There are easier and more discreet ways to generate a 404 error to probe for server information. This URL pattern is an artifact of Fortigate/Fortinet and the modern cloud networking environment.

Fortinet's "stop watching porn at work" page makes a few calls to the above paths at url.fortinet.net:8008 in order to download static assets.

Your site is currently hosted on an IP that once was in scope of Fortinet's IP pool. It no longer is, but some hardcoded IP, DNS cache or crawler somewhere is having a hard time coping with this fact and refuses to let go, so you're seeing traffic errantly being redirected to your site instead of being sent to Fortinet.

You'll see similar behavior when you look at the HTTP logs for any web service you start up on a public cloud compute instance-- lots of traffic intended for the previous tenant. This is not a malicious request nor indicative of an attack and is safe to ignore.

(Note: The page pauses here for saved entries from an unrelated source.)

import Literature.Geometry.Kaehler.LefschetzPointwise
import HarnessLib

/-!
# Wedge calculus for the pointwise Hodge–Riemann relation: the shuffle wedge against `1`-forms
# and complex conjugation

Topic `Literature/LinearAlgebra/Alternating`. Algebraic bookkeeping used by the pointwise
Hodge–Riemann bilinear relation (`Literature/Geometry/Kaehler/HodgeRiemannPointwise*`; C. Voisin,
*Hodge Theory and Complex Algebraic Geometry I* (2002), §6.3.2; D. Huybrechts, *Complex Geometry*
(2005), Cor. 1.2.36), relating the three products of the tree on continuous alternating maps of a
real normed space `V` with values in a normed commutative `ℝ`-algebra `A` (`A = ℂ` for the
conjugation lemmas):

* the shuffle wedge `ContinuousAlternatingMap.wedge` (`FormsAlgebra`, Warner's normalisation),
* the wedge `wedgeOne θ η = θ ∧ η` with a constant real `1`-form (`WedgeOne`, CAR calculus),
* complex conjugation `conjForm` of `ℂ`-valued forms (the fibrewise operation of `MForm.conj`).

Main statements (all proved; Warner (1983), 2.6: the exterior algebra is associative and graded
commutative):

* `wedge_wedgeOne`: `η ∧ (θ ∧ ψ) = (-1)^k θ ∧ (η ∧ ψ)` for a `k`-form `η` (from the pointwise
  Leibniz half `alternatizeUncurryFin_wedge_right`), hence `wedge_wedgeOne_wedgeOne`
  (`η ∧ (θ ∧ θ' ∧ ψ) = θ ∧ θ' ∧ (η ∧ ψ)`: pairs of covectors are central); with the tree's
  `wedgeOne_wedge_eq` (`(θ ∧ η) ∧ ψ = θ ∧ (η ∧ ψ)`), `wedgeOne_wedgeOne_wedge`;
* conjugation: `conj (α ∧ β) = conj α ∧ conj β`, `conj (θ ∧ η) = θ ∧ conj η` (real `θ`),
  `conj (w ⌟ η) = w ⌟ conj η`, conjugate-linearity; complex scalars pass through `∧` and `θ ∧ ·`;
* reindexing (`domDomCongr` along equations of degrees) commutes with all of the above.

The graded (all-degrees) packaging of these operations, in which the Lefschetz operators and the
interior products become honest endomorphisms, is `GradedForms.lean`.

## References

* F. W. Warner, *Foundations of Differentiable Manifolds and Lie Groups*, GTM 94 (1983), 2.6,
  2.10, 2.11. [Warner1983]
* C. Voisin, *Hodge Theory and Complex Algebraic Geometry I*, CUP (2002), §6.2.1, §6.3.2. [Voisin2002]
* D. Huybrechts, *Complex Geometry. An Introduction* (2005), §1.2. [Huybrechts2005]
-/

noncomputable section

open ContinuousAlternatingMap Function
open Literature.Geometry.Kaehler (wedgeOne_wedge_eq wedgeOne_domDomCongr_finCongr
  domDomCongr_finCongr_trans domDomCongr_finCongr_self sum_wedge_left domDomCongr_sum)

namespace Literature.LinearAlgebra.Alternating

variable {V : Type*} [NormedAddCommGroup V] [NormedSpace ℝ V]
  {A : Type*} [NormedCommRing A] [NormedAlgebra ℝ A]

/-! ### Reindexing along equations of degrees -/

section Cast

variable {F : Type*} [NormedAddCommGroup F] [NormedSpace ℝ F] {k k' l l' : ℕ}

/-- Reindexing is injective: `η.cast h = ψ.cast h ↔ η = ψ`. [folklore] -/
theorem domDomCongr_finCongr_inj (h : k = k') {η ψ : V [⋀^Fin k]→L[ℝ] F} :
    η.domDomCongr (finCongr h) = ψ.domDomCongr (finCongr h) ↔ η = ψ := by
  subst h; exact Iff.rfl

/-- Reindexing commutes with scalars. [folklore] -/
theorem domDomCongr_finCongr_smul {R : Type*} [Monoid R] [DistribMulAction R F]
    [ContinuousConstSMul R F] [SMulCommClass ℝ R F] (h : k = k') (c : R)
    (η : V [⋀^Fin k]→L[ℝ] F) :
    (c • η).domDomCongr (finCongr h) = c • η.domDomCongr (finCongr h) := by
  subst h; rfl

/-- Reindexing commutes with negation. [folklore] -/
theorem domDomCongr_finCongr_neg (h : k = k') (η : V [⋀^Fin k]→L[ℝ] F) :
    (-η).domDomCongr (finCongr h) = -η.domDomCongr (finCongr h) := by
  subst h; rfl

/-- Reindexing commutes with subtraction. [folklore] -/
theorem domDomCongr_finCongr_sub (h : k = k') (η ψ : V [⋀^Fin k]→L[ℝ] F) :
    (η - ψ).domDomCongr (finCongr h) = η.domDomCongr (finCongr h) - ψ.domDomCongr (finCongr h) := by
  subst h; rfl

/-- Reindexing of `0`. [folklore] -/
theorem domDomCongr_finCongr_zero (h : k = k') :
    (0 : V [⋀^Fin k]→L[ℝ] F).domDomCongr (finCongr h) = 0 := by
  subst h; rfl

/-- A reindexed form vanishes iff the form does. [folklore] -/
theorem domDomCongr_finCongr_eq_zero_iff (h : k = k') {η : V [⋀^Fin k]→L[ℝ] F} :
    η.domDomCongr (finCongr h) = 0 ↔ η = 0 := by
  subst h; exact Iff.rfl

/-- Reindexing commutes with post-composition by a continuous linear map. [folklore] -/
theorem compContinuousAlternatingMap_domDomCongr_finCongr {G : Type*} [NormedAddCommGroup G]
    [NormedSpace ℝ G] (g : F →L[ℝ] G) (h : k = k') (η : V [⋀^Fin k]→L[ℝ] F) :
    g.compContinuousAlternatingMap (η.domDomCongr (finCongr h)) =
      (g.compContinuousAlternatingMap η).domDomCongr (finCongr h) := by
  subst h; rfl

/-- Reindexing commutes with precomposition by a continuous linear map. [folklore] -/
theorem domDomCongr_finCongr_compContinuousLinearMap {W : Type*} [NormedAddCommGroup W]
    [NormedSpace ℝ W] (T : W →L[ℝ] V) (h : k = k') (η : V [⋀^Fin k]→L[ℝ] F) :
    (η.domDomCongr (finCongr h)).compContinuousLinearMap T =
      (η.compContinuousLinearMap T).domDomCongr (finCongr h) := by
  subst h; rfl

/-- Reindexing the left factor of a shuffle wedge. [folklore] -/
theorem domDomCongr_finCongr_wedge (h : k = k') (η : V [⋀^Fin k]→L[ℝ] A) (ψ : V [⋀^Fin l]→L[ℝ] A) :
    (η.domDomCongr (finCongr h)).wedge ψ =
      (η.wedge ψ).domDomCongr (finCongr (congrArg (· + l) h)) := by
  subst h; rfl

/-- Reindexing the right factor of a shuffle wedge. [folklore] -/
theorem wedge_domDomCongr_finCongr (h : l = l') (η : V [⋀^Fin k]→L[ℝ] A) (ψ : V [⋀^Fin l]→L[ℝ] A) :
    η.wedge (ψ.domDomCongr (finCongr h)) =
      (η.wedge ψ).domDomCongr (finCongr (congrArg (k + ·) h)) := by
  subst h; rfl

/-- Interior product of a reindexed form. [folklore] -/
theorem curryLeft_domDomCongr_finCongr (h : k = k') (η : V [⋀^Fin (k + 1)]→L[ℝ] F) (w : V) :
    (η.domDomCongr (finCongr (congrArg (· + 1) h))).curryLeft w =
      (η.curryLeft w).domDomCongr (finCongr h) := by
  subst h; rfl

end Cast

/-! ### The shuffle wedge against a wedge with a `1`-form -/

section WedgeOne

variable {k l : ℕ}

/-- **`η ∧ (θ ∧ ψ) = (-1)^k θ ∧ (η ∧ ψ)`** for a `k`-form `η`, a real `1`-form `θ` and an `l`-form
`ψ` (graded commutativity, Warner (1983), 2.6; from the pointwise Leibniz half
`alternatizeUncurryFin_wedge_right`). [cite: Warner1983, 2.6] -/
theorem wedge_wedgeOne (η : V [⋀^Fin k]→L[ℝ] A) (θ : V →L[ℝ] ℝ) (ψ : V [⋀^Fin l]→L[ℝ] A) :
    η.wedge (wedgeOne θ ψ) = ((-1 : ℝ) ^ k) • wedgeOne θ (η.wedge ψ) := by
  have h := Literature.NumberTheory.Transcendental.alternatizeUncurryFin_wedge_right
    (θ.smulRight (η.wedge ψ)) η (θ.smulRight ψ)
    (fun v ↦ by simp [ContinuousAlternatingMap.wedge_smul_right])
  change wedgeOne θ (η.wedge ψ) = ((-1 : ℝ) ^ k) • η.wedge (wedgeOne θ ψ) at h
  rw [h, smul_smul, ← mul_pow, neg_one_mul, neg_neg, one_pow, one_smul]

/-- `η ∧ (θ ∧ θ' ∧ ψ) = θ ∧ θ' ∧ (η ∧ ψ)` (two covectors pass a `k`-form with sign
`(-1)^{2k} = 1`). [cite: Warner1983, 2.6] -/
theorem wedge_wedgeOne_wedgeOne (η : V [⋀^Fin k]→L[ℝ] A) (θ θ' : V →L[ℝ] ℝ)
    (ψ : V [⋀^Fin l]→L[ℝ] A) :
    η.wedge (wedgeOne θ (wedgeOne θ' ψ)) = wedgeOne θ (wedgeOne θ' (η.wedge ψ)) := by
  rw [wedge_wedgeOne, wedge_wedgeOne, wedgeOne_smul, smul_smul, ← mul_pow, neg_one_mul, neg_neg,
    one_pow, one_smul]

/-- `(θ ∧ θ' ∧ η) ∧ ψ = θ ∧ θ' ∧ (η ∧ ψ)`, up to the reindexing `k + l + 2 = k + 2 + l`
(associativity, Warner (1983), 2.6; the tree's `wedgeOne_wedge_eq` twice). [cite: Warner1983, 2.6] -/
theorem wedgeOne_wedgeOne_wedge (θ θ' : V →L[ℝ] ℝ) (η : V [⋀^Fin k]→L[ℝ] A)
    (ψ : V [⋀^Fin l]→L[ℝ] A) :
    (wedgeOne θ (wedgeOne θ' η)).wedge ψ =
      (wedgeOne θ (wedgeOne θ' (η.wedge ψ))).domDomCongr
        (finCongr (show k + l + 2 = k + 2 + l by omega)) := by
  rw [wedgeOne_wedge_eq, wedgeOne_wedge_eq, wedgeOne_domDomCongr_finCongr, domDomCongr_finCongr_trans]

end WedgeOne

/-! ### Complex conjugation of complex-valued forms -/

section Conj

variable {k l : ℕ}

/-- **Complex conjugation of a complex-valued form** on a real normed space, `η̄(v) = conj (η v)`
(post-composition with the real-linear `Complex.conjCLE`; the fibrewise operation of the tree's
`MForm.conj`). Voisin (2002), §2.3.1. [cite: Voisin2002, §2.3.1] -/
def conjForm (η : V [⋀^Fin k]→L[ℝ] ℂ) : V [⋀^Fin k]→L[ℝ] ℂ :=
  (Complex.conjCLE : ℂ →L[ℝ] ℂ).compContinuousAlternatingMap η

/-- Unfolding of `conjForm` (definitional). [folklore] -/
theorem conjForm_eq (η : V [⋀^Fin k]→L[ℝ] ℂ) :
    conjForm η = (Complex.conjCLE : ℂ →L[ℝ] ℂ).compContinuousAlternatingMap η := rfl

/-- Pointwise formula for the conjugate form. [folklore] -/
@[simp]
theorem conjForm_apply (η : V [⋀^Fin k]→L[ℝ] ℂ) (v : Fin k → V) :
    conjForm η v = starRingEnd ℂ (η v) := rfl

/-- Conjugation commutes with reindexing. [folklore] -/
theorem conjForm_domDomCongr_finCongr {k' : ℕ} (h : k = k') (η : V [⋀^Fin k]→L[ℝ] ℂ) :
    conjForm (η.domDomCongr (finCongr h)) = (conjForm η).domDomCongr (finCongr h) := by
  subst h; rfl

/-- Conjugation of forms is involutive. [folklore] -/
@[simp]
theorem conj_conj (η : V [⋀^Fin k]→L[ℝ] ℂ) : conjForm (conjForm η) = η := by
  ext v; simp

/-- Conjugation of forms is additive. [folklore] -/
theorem conj_add (η ψ : V [⋀^Fin k]→L[ℝ] ℂ) : conjForm (η + ψ) = conjForm η + conjForm ψ := by
  ext v; simp

/-- Conjugation of forms commutes with subtraction. [folklore] -/
theorem conj_sub (η ψ : V [⋀^Fin k]→L[ℝ] ℂ) : conjForm (η - ψ) = conjForm η - conjForm ψ := by
  ext v; simp

/-- Conjugation of forms commutes with negation. [folklore] -/
theorem conj_neg (η : V [⋀^Fin k]→L[ℝ] ℂ) : conjForm (-η) = -conjForm η := by
  ext v; simp

/-- Conjugation of the zero form. [folklore] -/
@[simp]
theorem conj_zero : conjForm (0 : V [⋀^Fin k]→L[ℝ] ℂ) = 0 := by
  ext v; simp

/-- Conjugation of forms is conjugate-linear. [folklore] -/
theorem conj_smul (c : ℂ) (η : V [⋀^Fin k]→L[ℝ] ℂ) : conjForm (c • η) = starRingEnd ℂ c • conjForm η := by
  ext v; simp

/-- Conjugation of forms commutes with real scalars. [folklore] -/
theorem conj_smul_real (c : ℝ) (η : V [⋀^Fin k]→L[ℝ] ℂ) : conjForm (c • η) = c • conjForm η := by
  ext v; simp

/-- Conjugation of forms commutes with finite sums. [folklore] -/
theorem conj_sum {ι : Type*} (s : Finset ι) (η : ι → V [⋀^Fin k]→L[ℝ] ℂ) :
    conjForm (∑ i ∈ s, η i) = ∑ i ∈ s, conjForm (η i) := by
  ext v; simp

/-- A form vanishes iff its conjugate does. [folklore] -/
theorem conj_eq_zero_iff {η : V [⋀^Fin k]→L[ℝ] ℂ} : conjForm η = 0 ↔ η = 0 := by
  refine ⟨fun h ↦ ?_, fun h ↦ by rw [h, conj_zero]⟩
  rw [← conj_conj η, h, conj_zero]

/-- **Conjugation is multiplicative for the shuffle wedge**: `conj (η ∧ ψ) = conj η ∧ conj ψ`.
[folklore] -/
theorem conj_wedge (η : V [⋀^Fin k]→L[ℝ] ℂ) (ψ : V [⋀^Fin l]→L[ℝ] ℂ) :
    conjForm (η.wedge ψ) = (conjForm η).wedge (conjForm ψ) := by
  ext v
  simp only [conjForm_apply, ContinuousAlternatingMap.wedge_apply, Complex.real_smul, map_mul,
    Complex.conj_ofReal, _root_.map_sum, Units.smul_def, zsmul_eq_mul, map_intCast]

/-- Conjugation commutes with the wedge by a real covector: `conj (θ ∧ η) = θ ∧ conj η`. [folklore] -/
theorem conj_wedgeOne (θ : V →L[ℝ] ℝ) (η : V [⋀^Fin k]→L[ℝ] ℂ) :
    conjForm (wedgeOne θ η) = wedgeOne θ (conjForm η) := by
  ext v
  simp [wedgeOne_apply, conjForm_apply]

/-- Conjugation commutes with the interior product. [folklore] -/
theorem conj_curryLeft (η : V [⋀^Fin (k + 1)]→L[ℝ] ℂ) (w : V) :
    conjForm (η.curryLeft w) = (conjForm η).curryLeft w := by
  ext v; simp

/-- The shuffle wedge of complex-valued forms on a real space commutes with complex scalars on the
left. [folklore] -/
theorem wedge_smul_left_complex (c : ℂ) (η : V [⋀^Fin k]→L[ℝ] ℂ) (ψ : V [⋀^Fin l]→L[ℝ] ℂ) :
    (c • η).wedge ψ = c • η.wedge ψ := by
  ext v
  simp only [ContinuousAlternatingMap.wedge_apply, ContinuousAlternatingMap.smul_apply, smul_eq_mul,
    Finset.mul_sum, Finset.smul_sum]
  refine Finset.sum_congr rfl fun σ _ ↦ ?_
  simp only [Units.smul_def, zsmul_eq_mul, Complex.real_smul]
  ring

/-- The shuffle wedge of complex-valued forms on a real space commutes with complex scalars on the
right. [folklore] -/
theorem wedge_smul_right_complex (c : ℂ) (η : V [⋀^Fin k]→L[ℝ] ℂ) (ψ : V [⋀^Fin l]→L[ℝ] ℂ) :
    η.wedge (c • ψ) = c • η.wedge ψ := by
  ext v
  simp only [ContinuousAlternatingMap.wedge_apply, ContinuousAlternatingMap.smul_apply, smul_eq_mul,
    Finset.mul_sum, Finset.smul_sum]
  refine Finset.sum_congr rfl fun σ _ ↦ ?_
  simp only [Units.smul_def, zsmul_eq_mul, Complex.real_smul]
  ring

/-- The wedge by a real covector commutes with complex scalars. (Same statement as
`Literature.Geometry.Kaehler.wedgeOne_real_smul_complex` of `KaehlerSymbolIdentityProofs`, whose
import cone — the Hodge star and the Kähler symbol calculus — is deliberately not pulled into this
linear-algebra layer.) [folklore] -/
theorem wedgeOne_smul_complex (ξ : V →L[ℝ] ℝ) (c : ℂ) (η : V [⋀^Fin k]→L[ℝ] ℂ) :
    wedgeOne ξ (c • η) = c • wedgeOne ξ η := by
  ext v
  simp only [wedgeOne_apply, ContinuousAlternatingMap.smul_apply, smul_eq_mul, Finset.mul_sum]
  exact Finset.sum_congr rfl fun i _ ↦ by rw [Complex.real_smul, Complex.real_smul]; ring

end Conj

end Literature.LinearAlgebra.Alternating

end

For simple but effective security make sure your webserver is checking host headers-- it should only accept traffic that references your actual domain. Anybody who tries to go to http://36.10.52.4/index.html should not be served, they should only be served if they requested http://yoursite.com/index.html.

Doing things this way you can also configure your webserver to return custom HTTP codes (gone, permanently moved, etc.) to anybody requesting resources that belonged to former tenants.